CN110619014A - ETL-based data extraction method - Google Patents
ETL-based data extraction method Download PDFInfo
- Publication number
- CN110619014A CN110619014A CN201910882117.XA CN201910882117A CN110619014A CN 110619014 A CN110619014 A CN 110619014A CN 201910882117 A CN201910882117 A CN 201910882117A CN 110619014 A CN110619014 A CN 110619014A
- Authority
- CN
- China
- Prior art keywords
- data
- processing
- data extraction
- etl
- extraction
- Prior art date
- Legal status (The legal status is an assumption and is not a legal conclusion. Google has not performed a legal analysis and makes no representation as to the accuracy of the status listed.)
- Withdrawn
Links
Classifications
-
- G—PHYSICS
- G06—COMPUTING; CALCULATING OR COUNTING
- G06F—ELECTRIC DIGITAL DATA PROCESSING
- G06F16/00—Information retrieval; Database structures therefor; File system structures therefor
- G06F16/20—Information retrieval; Database structures therefor; File system structures therefor of structured data, e.g. relational data
- G06F16/25—Integrating or interfacing systems involving database management systems
- G06F16/254—Extract, transform and load [ETL] procedures, e.g. ETL data flows in data warehouses
Landscapes
- Engineering & Computer Science (AREA)
- Databases & Information Systems (AREA)
- Theoretical Computer Science (AREA)
- Data Mining & Analysis (AREA)
- Physics & Mathematics (AREA)
- General Engineering & Computer Science (AREA)
- General Physics & Mathematics (AREA)
- Information Retrieval, Db Structures And Fs Structures Therefor (AREA)
Abstract
A data extraction method based on ETL. The invention relates to the field of data processing, in particular to a data extraction method based on ETL. The ETL-based data extraction method for efficiently and reliably extracting the visual management and control data of the enterprise project is provided. The invention achieves the following technical effects under the distributed integrated environment of multi-system and multi-data source extraction requirement, data extraction and data processing message notification manufacture and data extraction processing: 1. the perceptibility of project visualization management and control data extraction and analysis processing is as follows: the rules can be flexibly configured or expanded to adapt to data extraction dynamic sensing message transmission of different service systems and different relational data; 2. resource of project visualization management and control data extraction and analysis processing: and when the complex physical environment is extracted and processed, dynamically scheduling the data extraction resources in a multi-distributed cluster environment.
Description
Technical Field
The invention relates to the field of data processing, in particular to a data extraction method based on ETL.
Background
When an enterprise performs item visualization management and control, due to the fact that the enterprise business systems are different, suppliers are different, the database diversity and the main target of the traditional business system is subjected to content adding, modifying, deleting and other operations, visual display of theme data can not be unified frequently according to different item dimensions, time dimensions, multiple departments, data sharing of multiple business systems and other modes, a general data extraction technology is only used for processing multi-business data access and simple time series, and a complete notification mechanism for data extraction processing is lacked.
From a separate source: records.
namespace Summit.CriticalPhenomena.SAWScalingLimit.Theorems.PickHalfPlane.DevelopingMap

/-! ### Holomorphy from the weak `∂̄`-equation -/

/-- **A continuous weakly `∂̄`-closed function is holomorphic.** If `h` is continuous on the open
set `U` and `∫ h ∂̄φ = 0` for all smooth `φ` compactly supported in `U`, then `h` is holomorphic
on `U` (Weyl's lemma; the holomorphic a.e.-representative agrees with `h` everywhere on `U` by
continuity). [folklore] -/
theorem differentiableOn_of_integral_dbar {U : Set ℂ} (hU : IsOpen U) {h : ℂ → ℂ}
    (hh : ContinuousOn h U)
    (hdbar : ∀ φ : ℂ → ℂ, ContDiff ℝ ∞ φ → HasCompactSupport φ → tsupport φ ⊆ U →
      ∫ z, h z * dbarAlong 1 φ z = 0) :
    DifferentiableOn ℂ h U := by
  obtain ⟨g, hg, hae⟩ := weyl_dbar hU (hh.locallyIntegrableOn hU.measurableSet) hdbar
  have heq : EqOn h g U := by
    refine Measure.eqOn_open_of_ae_eq (μ := volume) ?_ hU hh hg.continuousOn
    rw [EventuallyEq, ae_restrict_iff' hU.measurableSet]
    filter_upwards [hae] with z hz hzU using hz hzU
  intro z hz
  have hev : h =ᶠ[𝓝 z] g := by
    filter_upwards [hU.mem_nhds hz] with w hw using heq hw
  exact ((hg.differentiableAt (hU.mem_nhds hz)).congr_of_eventuallyEq hev).differentiableWithinAt

/-! ### Integration by parts against a holomorphic function -/

/-- **Integration by parts in one real direction** against a holomorphic function: for `h`
holomorphic on the open `U`, `φ ∈ C¹` with compact support in `U` and a direction `v`,
`∫ h · Dφ(·)v = −∫ (v h') φ`. [folklore] -/
theorem integral_mul_fderiv_apply {U : Set ℂ} (hU : IsOpen U) {h : ℂ → ℂ}
    (hh : DifferentiableOn ℂ h U) {φ : ℂ → ℂ} (hφ : ContDiff ℝ 1 φ) (hφc : HasCompactSupport φ)
    (hφU : tsupport φ ⊆ U) (v : ℂ) :
    ∫ z, h z * fderiv ℝ φ z v = -∫ z, v * deriv h z * φ z := by
  have hhc : ContinuousOn h U := hh.continuousOn
  have hdc : ContinuousOn (deriv h) U := ((hh.analyticOnNhd hU).deriv).continuousOn
  have hφd : Differentiable ℝ φ := hφ.differentiable (by simp)
  have hDc : Continuous fun z => fderiv ℝ φ z v := (hφ.continuous_fderiv (by simp)).clm_apply continuous_const
  have hDs : tsupport (fun z => fderiv ℝ φ z v) ⊆ U := by
    refine (closure_minimal (fun z hz => ?_) (isClosed_tsupport φ)).trans hφU
    by_contra h'
    have h0 : fderiv ℝ φ z = 0 := by
      by_contra hne; exact h' (support_fderiv_subset ℝ (Function.mem_support.2 hne))
    exact hz (by simp [h0])
  have hDcs : HasCompactSupport fun z => fderiv ℝ φ z v := hφc.fderiv_apply ℝ v
  -- the three integrands are continuous with compact support
  have c1 : Continuous fun z => h z * fderiv ℝ φ z v := by
    simpa only [mul_comm] using continuous_mul_of_tsupport_subset hU subset_rfl hDc hDs hhc
  have c2 : Continuous fun z => v * deriv h z * φ z := by
    have := continuous_mul_of_tsupport_subset hU subset_rfl hφ.continuous hφU hdc
    simpa only [mul_comm, mul_assoc, mul_left_comm] using this.const_mul v
  have c3 : Continuous fun z => h z * φ z := by
    simpa only [mul_comm] using continuous_mul_of_tsupport_subset hU subset_rfl hφ.continuous hφU hhc
  have i1 : Integrable fun z => h z * fderiv ℝ φ z v := c1.integrable_of_hasCompactSupport hDcs.mul_left
  have i2 : Integrable fun z => v * deriv h z * φ z := c2.integrable_of_hasCompactSupport hφc.mul_left
  have i3 : Integrable fun z => h z * φ z := c3.integrable_of_hasCompactSupport hφc.mul_left
  -- line derivatives
  have hf : ∀ z ∈ tsupport φ, HasLineDerivAt ℝ h (v * deriv h z) z v := by
    intro z hz
    have hd : HasDerivAt h (deriv h z) z :=
      (hh.differentiableAt (hU.mem_nhds (hφU hz))).hasDerivAt
    have := (hd.hasFDerivAt.restrictScalars ℝ).hasLineDerivAt v
    simpa [mul_comm] using this
  have hg : ∀ z ∈ tsupport h, HasLineDerivAt ℝ φ (fderiv ℝ φ z v) z v :=
    fun z _ => (hφd z).hasFDerivAt.hasLineDerivAt v
  have key := integral_bilinear_hasLineDerivAt_right_eq_neg_left_of_integrable
    (B := ContinuousLinearMap.mul ℝ ℂ) (μ := volume) (by simpa using i2) (by simpa using i1)
    (by simpa using i3) hf hg
  simpa using key

/-- **Integration by parts for `∂`**: for `h` holomorphic on the open `U` and `φ ∈ C¹_c(U)`,
`∫ h ∂φ = −∫ φ h'` with `∂φ = ½(φₓ − iφ_y)`. [folklore] -/
theorem integral_mul_wirtinger_d {U : Set ℂ} (hU : IsOpen U) {h : ℂ → ℂ}
    (hh : DifferentiableOn ℂ h U) {φ : ℂ → ℂ} (hφ : ContDiff ℝ 1 φ) (hφc : HasCompactSupport φ)
    (hφU : tsupport φ ⊆ U) :
    ∫ z, h z * ((2 : ℂ)⁻¹ * (fderiv ℝ φ z 1 - I * fderiv ℝ φ z I)) = -∫ z, φ z * deriv h z := by
  have h1 := integral_mul_fderiv_apply hU hh hφ hφc hφU 1
  have hI := integral_mul_fderiv_apply hU hh hφ hφc hφU I
  -- integrability of the two pieces (continuous with compact support, as above)
  have hhc : ContinuousOn h U := hh.continuousOn
  have hDc : ∀ v : ℂ, Continuous fun z => fderiv ℝ φ z v := fun v =>
    (hφ.continuous_fderiv (by simp)).clm_apply continuous_const
  have hDs : ∀ v : ℂ, tsupport (fun z => fderiv ℝ φ z v) ⊆ U := fun v => by
    refine (closure_minimal (fun z hz => ?_) (isClosed_tsupport φ)).trans hφU
    by_contra h'
    have h0 : fderiv ℝ φ z = 0 := by
      by_contra hne; exact h' (support_fderiv_subset ℝ (Function.mem_support.2 hne))
    exact hz (by simp [h0])
  have hint : ∀ v : ℂ, Integrable fun z => h z * fderiv ℝ φ z v := fun v => by
    have c : Continuous fun z => h z * fderiv ℝ φ z v := by
      simpa only [mul_comm] using continuous_mul_of_tsupport_subset hU subset_rfl (hDc v) (hDs v) hhc
    exact c.integrable_of_hasCompactSupport (hφc.fderiv_apply ℝ v).mul_left
  have hsplit : ∫ z, h z * ((2 : ℂ)⁻¹ * (fderiv ℝ φ z 1 - I * fderiv ℝ φ z I)) =
      (2 : ℂ)⁻¹ * ((∫ z, h z * fderiv ℝ φ z 1) - I * ∫ z, h z * fderiv ℝ φ z I) := by
    rw [← integral_const_mul, ← integral_sub (hint 1) ((hint I).const_mul I), ← integral_const_mul]
    exact integral_congr_ae (Eventually.of_forall fun z => by ring)
  rw [hsplit, h1, hI]
  have e2 : ∫ z, I * deriv h z * φ z = I * ∫ z, φ z * deriv h z := by
    rw [← integral_const_mul]
    exact integral_congr_ae (Eventually.of_forall fun z => by ring)
  have e1 : ∫ z, 1 * deriv h z * φ z = ∫ z, φ z * deriv h z :=
    integral_congr_ae (Eventually.of_forall fun z => by ring)
  rw [e1, e2]
  ring_nf
  rw [Complex.I_sq]
  ring

/-! ### From smooth to continuous test functions -/

/-- **Sup-norm bound for the normalised functional.** If `χ` vanishes off `K'` and
`‖χ‖ ≤ M` pointwise, then `‖δ² (Σ_{z∈Ω} χ(δ·mid z) F z)/F_b‖ ≤ M · δ² (Σ_{z∈Ω, δ·mid z ∈ K'} ‖F z‖)/‖F_b‖`.
[folklore] -/
theorem norm_functional_le (S : Finset HexVertex) (F : Sym2 HexVertex → ℂ) (Fb : ℂ) (δ : ℝ)
    {χ : ℂ → ℂ} {K' : Set ℂ} {M : ℝ} (hM : ∀ z, ‖χ z‖ ≤ M) (hχK : ∀ z, z ∉ K' → χ z = 0) :
    ‖(δ : ℂ) ^ 2 * (∑ᶠ z ∈ hexDomainMidEdges S, χ ((δ : ℂ) * hexMidpoint z) * F z) / Fb‖ ≤
      M * (δ ^ 2 * (∑ᶠ z ∈ {z : Sym2 HexVertex | z ∈ hexDomainMidEdges S ∧
        (δ : ℂ) * hexMidpoint z ∈ K'}, ‖F z‖) / ‖Fb‖) := by
  have hM0 : 0 ≤ M := (norm_nonneg _).trans (hM 0)
  set E : Set (Sym2 HexVertex) := {z | z ∈ hexDomainMidEdges S ∧ (δ : ℂ) * hexMidpoint z ∈ K'} with hE
  have hEfin : E.Finite := (hexDomainMidEdges_finite S).subset fun z hz => hz.1
  have hrestrict : (∑ᶠ z ∈ hexDomainMidEdges S, χ ((δ : ℂ) * hexMidpoint z) * F z) =
      ∑ᶠ z ∈ E, χ ((δ : ℂ) * hexMidpoint z) * F z := by
    refine finsum_mem_inter_support_eq _ _ _ ?_
    ext z
    simp only [Set.mem_inter_iff, Function.mem_support, hE, Set.mem_setOf_eq]
    constructor
    · rintro ⟨hz, hne⟩
      refine ⟨⟨hz, ?_⟩, hne⟩
      by_contra h'
      exact hne (by rw [hχK _ h', zero_mul])
    · rintro ⟨⟨hz, -⟩, hne⟩; exact ⟨hz, hne⟩
  have hsum : ‖∑ᶠ z ∈ E, χ ((δ : ℂ) * hexMidpoint z) * F z‖ ≤ M * ∑ᶠ z ∈ E, ‖F z‖ := by
    rw [finsum_mem_eq_finite_toFinset_sum _ hEfin, finsum_mem_eq_finite_toFinset_sum _ hEfin,
      Finset.mul_sum]
    refine (norm_sum_le _ _).trans (Finset.sum_le_sum fun z _ => ?_)
    rw [norm_mul]
    exact mul_le_mul_of_nonneg_right (hM _) (norm_nonneg _)
  rw [hrestrict, norm_div, norm_mul, norm_pow, Complex.norm_real, Real.norm_eq_abs, sq_abs]
  calc δ ^ 2 * ‖∑ᶠ z ∈ E, χ ((δ : ℂ) * hexMidpoint z) * F z‖ / ‖Fb‖
      ≤ δ ^ 2 * (M * ∑ᶠ z ∈ E, ‖F z‖) / ‖Fb‖ := by gcongr
    _ = M * (δ ^ 2 * (∑ᶠ z ∈ E, ‖F z‖) / ‖Fb‖) := by ring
In the technology of related project visual management and control data extraction, data extraction definitions and time series are provided respectively, the problem of data unified extraction in a multi-service system and a multi-data environment is solved when data is extracted into a unified data resource library, but a message machine manufacturing and data scheduling processing method for guaranteeing data extraction under normal service processes such as a data extraction and data analysis message notification mechanism, a distributed cluster data processing environment and the like is not provided, and an exception handling measure after error data occurs is also not provided.
Disclosure of Invention
Aiming at the problems, the invention provides the ETL-based data extraction method for efficiently and reliably extracting the visual management and control data of the enterprise project.
The technical scheme of the invention is as follows: the method comprises the following steps:
s1, configuring extraction parameters of the extraction target data;
s2, compiling an SQL extracting command;
s3, extracting and processing the target data, and integrating the target data into a basic library;
s4, completing basic database data extraction and generating a message notification;
s5, the data processing bus monitors the received message notification queue to perform data processing calculation;
s6, completing data processing and calculation, and enabling the data to enter a project visualization theme database;
and S7, performing item visualization display on the data in the theme database.
In the step S1, in the step S,
the data extraction parameters include: basic information of source data, an access mode for extracting data and frequency for extracting data;
the basic information of the source data comprises basic information such as database types of the source data;
the access mode for extracting data comprises a Web Service interface, a Rest interface, a database interface, online filling, file uploading and batch import;
the frequency of the extracted data is set to create a job task at a frequency of a desired time.
In the step S3, in the step S,
extracting target data and then processing the target data, wherein the processing comprises filtering, cleaning, format conversion, desensitization processing, decryption processing and analysis processing; and managing data definition, data structure, data identification, data coding, data cataloging, source, conversion relation, quality level, dependency relation and security authority content.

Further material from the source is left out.